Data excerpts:
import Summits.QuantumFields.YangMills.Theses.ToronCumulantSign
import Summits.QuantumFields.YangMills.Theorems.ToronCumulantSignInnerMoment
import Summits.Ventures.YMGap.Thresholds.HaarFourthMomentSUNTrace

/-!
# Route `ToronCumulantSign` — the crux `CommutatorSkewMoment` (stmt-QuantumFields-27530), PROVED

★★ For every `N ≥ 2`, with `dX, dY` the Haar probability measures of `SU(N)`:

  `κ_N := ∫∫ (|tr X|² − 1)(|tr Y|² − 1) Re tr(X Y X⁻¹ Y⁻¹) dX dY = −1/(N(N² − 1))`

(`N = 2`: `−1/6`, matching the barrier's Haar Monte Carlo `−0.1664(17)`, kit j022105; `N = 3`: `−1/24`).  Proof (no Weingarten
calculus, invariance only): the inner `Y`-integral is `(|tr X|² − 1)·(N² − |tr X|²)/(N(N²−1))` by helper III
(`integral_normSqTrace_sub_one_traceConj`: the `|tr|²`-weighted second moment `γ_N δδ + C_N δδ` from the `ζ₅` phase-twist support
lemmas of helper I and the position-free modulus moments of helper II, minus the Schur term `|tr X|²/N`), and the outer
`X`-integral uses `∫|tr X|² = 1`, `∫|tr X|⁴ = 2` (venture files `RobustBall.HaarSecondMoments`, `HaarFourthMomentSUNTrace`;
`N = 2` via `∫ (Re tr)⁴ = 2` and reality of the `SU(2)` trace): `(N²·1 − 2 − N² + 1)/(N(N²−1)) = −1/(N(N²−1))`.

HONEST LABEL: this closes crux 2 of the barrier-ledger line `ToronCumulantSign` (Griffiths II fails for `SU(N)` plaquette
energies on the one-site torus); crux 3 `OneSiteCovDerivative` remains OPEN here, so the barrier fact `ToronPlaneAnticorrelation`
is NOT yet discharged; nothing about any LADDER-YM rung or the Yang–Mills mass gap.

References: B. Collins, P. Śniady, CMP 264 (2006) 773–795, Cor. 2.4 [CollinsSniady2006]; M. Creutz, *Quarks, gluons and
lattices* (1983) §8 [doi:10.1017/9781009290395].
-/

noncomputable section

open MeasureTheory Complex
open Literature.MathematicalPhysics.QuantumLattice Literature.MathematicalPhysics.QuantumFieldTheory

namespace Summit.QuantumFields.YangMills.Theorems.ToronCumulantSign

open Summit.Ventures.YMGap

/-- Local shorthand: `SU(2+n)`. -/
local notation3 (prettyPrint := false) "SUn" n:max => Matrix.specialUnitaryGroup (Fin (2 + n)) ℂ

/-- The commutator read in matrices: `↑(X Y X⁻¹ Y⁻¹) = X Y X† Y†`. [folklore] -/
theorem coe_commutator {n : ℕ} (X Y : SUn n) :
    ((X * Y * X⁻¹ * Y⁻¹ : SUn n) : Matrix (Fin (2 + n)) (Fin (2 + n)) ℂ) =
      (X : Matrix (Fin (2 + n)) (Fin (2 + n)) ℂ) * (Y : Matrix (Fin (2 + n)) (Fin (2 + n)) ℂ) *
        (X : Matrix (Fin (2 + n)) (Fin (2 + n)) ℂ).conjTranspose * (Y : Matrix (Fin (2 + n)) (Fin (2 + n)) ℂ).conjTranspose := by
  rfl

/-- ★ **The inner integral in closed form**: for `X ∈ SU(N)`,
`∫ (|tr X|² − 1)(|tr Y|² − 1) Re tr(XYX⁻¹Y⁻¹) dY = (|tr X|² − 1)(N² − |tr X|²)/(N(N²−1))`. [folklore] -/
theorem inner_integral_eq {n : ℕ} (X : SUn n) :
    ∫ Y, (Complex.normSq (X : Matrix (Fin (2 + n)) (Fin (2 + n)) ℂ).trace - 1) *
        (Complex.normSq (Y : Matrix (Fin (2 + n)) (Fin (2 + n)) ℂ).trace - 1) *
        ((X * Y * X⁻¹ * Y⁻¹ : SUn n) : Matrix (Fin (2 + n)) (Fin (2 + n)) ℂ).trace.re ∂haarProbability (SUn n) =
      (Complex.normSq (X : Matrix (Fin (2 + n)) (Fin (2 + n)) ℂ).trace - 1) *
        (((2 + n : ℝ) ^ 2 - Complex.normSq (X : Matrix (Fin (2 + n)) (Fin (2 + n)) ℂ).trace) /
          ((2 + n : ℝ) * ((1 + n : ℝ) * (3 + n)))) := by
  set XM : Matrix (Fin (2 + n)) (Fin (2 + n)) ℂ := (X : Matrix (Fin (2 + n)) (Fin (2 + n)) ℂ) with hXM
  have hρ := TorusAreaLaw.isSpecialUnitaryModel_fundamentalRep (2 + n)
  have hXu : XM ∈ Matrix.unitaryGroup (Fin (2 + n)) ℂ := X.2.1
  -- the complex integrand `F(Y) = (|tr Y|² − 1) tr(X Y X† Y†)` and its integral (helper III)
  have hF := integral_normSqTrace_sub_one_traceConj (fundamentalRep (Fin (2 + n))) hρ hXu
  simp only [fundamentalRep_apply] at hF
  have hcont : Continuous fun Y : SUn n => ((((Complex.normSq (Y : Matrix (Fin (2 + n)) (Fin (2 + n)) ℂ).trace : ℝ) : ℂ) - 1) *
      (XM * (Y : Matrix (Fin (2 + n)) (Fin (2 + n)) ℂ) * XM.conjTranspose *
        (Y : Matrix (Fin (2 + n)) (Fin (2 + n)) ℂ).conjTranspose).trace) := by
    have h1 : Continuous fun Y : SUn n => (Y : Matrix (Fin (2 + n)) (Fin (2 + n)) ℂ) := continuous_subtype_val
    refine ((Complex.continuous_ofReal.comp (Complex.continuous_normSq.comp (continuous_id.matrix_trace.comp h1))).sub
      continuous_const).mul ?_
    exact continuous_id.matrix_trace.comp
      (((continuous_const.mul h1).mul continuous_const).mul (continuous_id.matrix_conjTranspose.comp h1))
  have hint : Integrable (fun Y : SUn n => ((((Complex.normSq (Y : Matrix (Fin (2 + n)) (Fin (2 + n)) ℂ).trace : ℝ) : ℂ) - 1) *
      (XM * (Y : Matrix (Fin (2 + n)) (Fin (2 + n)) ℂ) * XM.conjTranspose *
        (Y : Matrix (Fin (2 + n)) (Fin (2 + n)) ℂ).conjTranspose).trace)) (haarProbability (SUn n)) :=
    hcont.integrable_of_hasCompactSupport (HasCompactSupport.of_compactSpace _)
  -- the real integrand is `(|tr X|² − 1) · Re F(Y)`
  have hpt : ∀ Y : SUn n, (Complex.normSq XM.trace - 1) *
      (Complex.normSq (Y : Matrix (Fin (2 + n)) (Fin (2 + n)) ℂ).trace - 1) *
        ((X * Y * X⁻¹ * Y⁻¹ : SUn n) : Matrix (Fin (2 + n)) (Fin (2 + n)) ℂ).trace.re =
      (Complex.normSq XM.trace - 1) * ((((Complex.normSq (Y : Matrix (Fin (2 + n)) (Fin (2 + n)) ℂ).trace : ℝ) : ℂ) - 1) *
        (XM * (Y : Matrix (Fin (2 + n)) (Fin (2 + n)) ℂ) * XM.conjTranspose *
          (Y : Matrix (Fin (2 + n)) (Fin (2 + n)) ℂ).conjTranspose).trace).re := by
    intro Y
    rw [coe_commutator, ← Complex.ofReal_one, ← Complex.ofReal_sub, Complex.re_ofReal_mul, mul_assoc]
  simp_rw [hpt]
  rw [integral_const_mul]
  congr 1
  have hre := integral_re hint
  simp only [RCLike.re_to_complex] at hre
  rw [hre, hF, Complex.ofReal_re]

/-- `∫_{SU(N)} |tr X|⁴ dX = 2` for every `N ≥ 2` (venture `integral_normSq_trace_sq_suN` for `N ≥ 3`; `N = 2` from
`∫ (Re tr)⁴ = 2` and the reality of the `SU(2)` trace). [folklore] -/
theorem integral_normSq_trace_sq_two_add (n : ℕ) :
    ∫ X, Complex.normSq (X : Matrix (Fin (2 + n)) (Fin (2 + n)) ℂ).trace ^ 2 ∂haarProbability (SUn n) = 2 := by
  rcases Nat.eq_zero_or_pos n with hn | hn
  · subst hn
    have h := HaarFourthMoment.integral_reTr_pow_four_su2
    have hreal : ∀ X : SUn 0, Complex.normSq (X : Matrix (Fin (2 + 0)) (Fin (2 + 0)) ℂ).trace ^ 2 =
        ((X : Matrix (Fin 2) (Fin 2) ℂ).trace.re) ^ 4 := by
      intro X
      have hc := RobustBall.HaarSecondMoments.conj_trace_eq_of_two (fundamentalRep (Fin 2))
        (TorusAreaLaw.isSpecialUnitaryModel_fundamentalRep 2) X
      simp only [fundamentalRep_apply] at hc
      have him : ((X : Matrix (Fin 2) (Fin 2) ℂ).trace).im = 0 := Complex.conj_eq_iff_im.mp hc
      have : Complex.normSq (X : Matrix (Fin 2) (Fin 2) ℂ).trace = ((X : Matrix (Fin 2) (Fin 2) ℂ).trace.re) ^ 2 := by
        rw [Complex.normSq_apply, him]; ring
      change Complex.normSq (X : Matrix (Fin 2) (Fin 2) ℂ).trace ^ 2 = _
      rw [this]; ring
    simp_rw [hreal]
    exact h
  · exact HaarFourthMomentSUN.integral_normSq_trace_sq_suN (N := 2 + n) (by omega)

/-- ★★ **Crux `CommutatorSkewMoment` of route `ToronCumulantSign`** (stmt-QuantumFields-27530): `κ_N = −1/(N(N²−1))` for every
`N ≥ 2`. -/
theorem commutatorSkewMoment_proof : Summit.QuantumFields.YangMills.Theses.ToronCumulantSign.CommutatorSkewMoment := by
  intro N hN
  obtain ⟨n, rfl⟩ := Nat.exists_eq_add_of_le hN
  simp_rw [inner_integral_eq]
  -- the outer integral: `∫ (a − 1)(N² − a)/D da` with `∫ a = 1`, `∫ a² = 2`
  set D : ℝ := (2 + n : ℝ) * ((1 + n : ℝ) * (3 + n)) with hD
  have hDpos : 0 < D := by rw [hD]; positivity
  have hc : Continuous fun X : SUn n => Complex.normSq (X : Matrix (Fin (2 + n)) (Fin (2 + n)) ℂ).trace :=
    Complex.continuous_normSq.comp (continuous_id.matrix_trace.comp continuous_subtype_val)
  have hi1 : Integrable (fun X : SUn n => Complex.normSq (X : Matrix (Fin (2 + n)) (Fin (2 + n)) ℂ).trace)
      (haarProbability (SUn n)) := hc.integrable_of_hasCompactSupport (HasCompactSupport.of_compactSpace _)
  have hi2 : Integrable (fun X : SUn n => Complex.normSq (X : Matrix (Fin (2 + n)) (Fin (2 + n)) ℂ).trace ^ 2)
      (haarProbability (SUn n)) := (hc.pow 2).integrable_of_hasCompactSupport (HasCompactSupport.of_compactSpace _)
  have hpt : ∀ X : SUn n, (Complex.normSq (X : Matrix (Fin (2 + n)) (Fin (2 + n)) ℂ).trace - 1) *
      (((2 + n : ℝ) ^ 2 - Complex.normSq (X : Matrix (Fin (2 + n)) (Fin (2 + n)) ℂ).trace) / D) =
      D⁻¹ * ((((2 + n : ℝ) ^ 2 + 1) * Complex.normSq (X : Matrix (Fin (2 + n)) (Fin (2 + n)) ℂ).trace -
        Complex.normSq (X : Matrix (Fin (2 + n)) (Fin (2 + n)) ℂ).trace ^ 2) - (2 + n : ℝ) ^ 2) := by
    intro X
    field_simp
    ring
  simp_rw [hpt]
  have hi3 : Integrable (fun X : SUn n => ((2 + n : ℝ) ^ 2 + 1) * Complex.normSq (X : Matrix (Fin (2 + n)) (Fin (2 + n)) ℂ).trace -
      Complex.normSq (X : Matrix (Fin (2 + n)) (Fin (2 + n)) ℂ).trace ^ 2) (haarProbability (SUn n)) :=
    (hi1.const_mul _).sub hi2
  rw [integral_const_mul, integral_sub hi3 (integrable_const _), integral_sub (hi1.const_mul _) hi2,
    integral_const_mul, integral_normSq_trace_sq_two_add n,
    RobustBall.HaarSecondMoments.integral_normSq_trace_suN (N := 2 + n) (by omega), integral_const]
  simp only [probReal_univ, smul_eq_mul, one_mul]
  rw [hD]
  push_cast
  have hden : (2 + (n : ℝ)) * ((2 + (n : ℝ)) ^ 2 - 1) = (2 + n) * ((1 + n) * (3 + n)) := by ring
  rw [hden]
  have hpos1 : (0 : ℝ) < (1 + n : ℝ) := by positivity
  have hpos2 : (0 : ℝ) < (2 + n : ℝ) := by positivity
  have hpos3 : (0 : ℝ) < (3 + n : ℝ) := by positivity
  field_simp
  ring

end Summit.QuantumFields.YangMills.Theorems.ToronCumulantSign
...
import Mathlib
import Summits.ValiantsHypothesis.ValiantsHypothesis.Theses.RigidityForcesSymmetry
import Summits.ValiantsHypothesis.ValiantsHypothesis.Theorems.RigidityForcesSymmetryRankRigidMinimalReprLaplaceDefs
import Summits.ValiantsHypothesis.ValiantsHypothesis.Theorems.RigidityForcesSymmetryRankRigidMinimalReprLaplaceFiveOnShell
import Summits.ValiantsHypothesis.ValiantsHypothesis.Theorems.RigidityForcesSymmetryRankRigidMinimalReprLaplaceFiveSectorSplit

Work to be completed:
Using the data above, copy each line that contains "integrand".

Answer section:
  -- the complex integrand `F(Y) = (|tr Y|² − 1) tr(X Y X† Y†)` and its integral (helper III)
  -- the real integrand is `(|tr X|² − 1) · Re F(Y)`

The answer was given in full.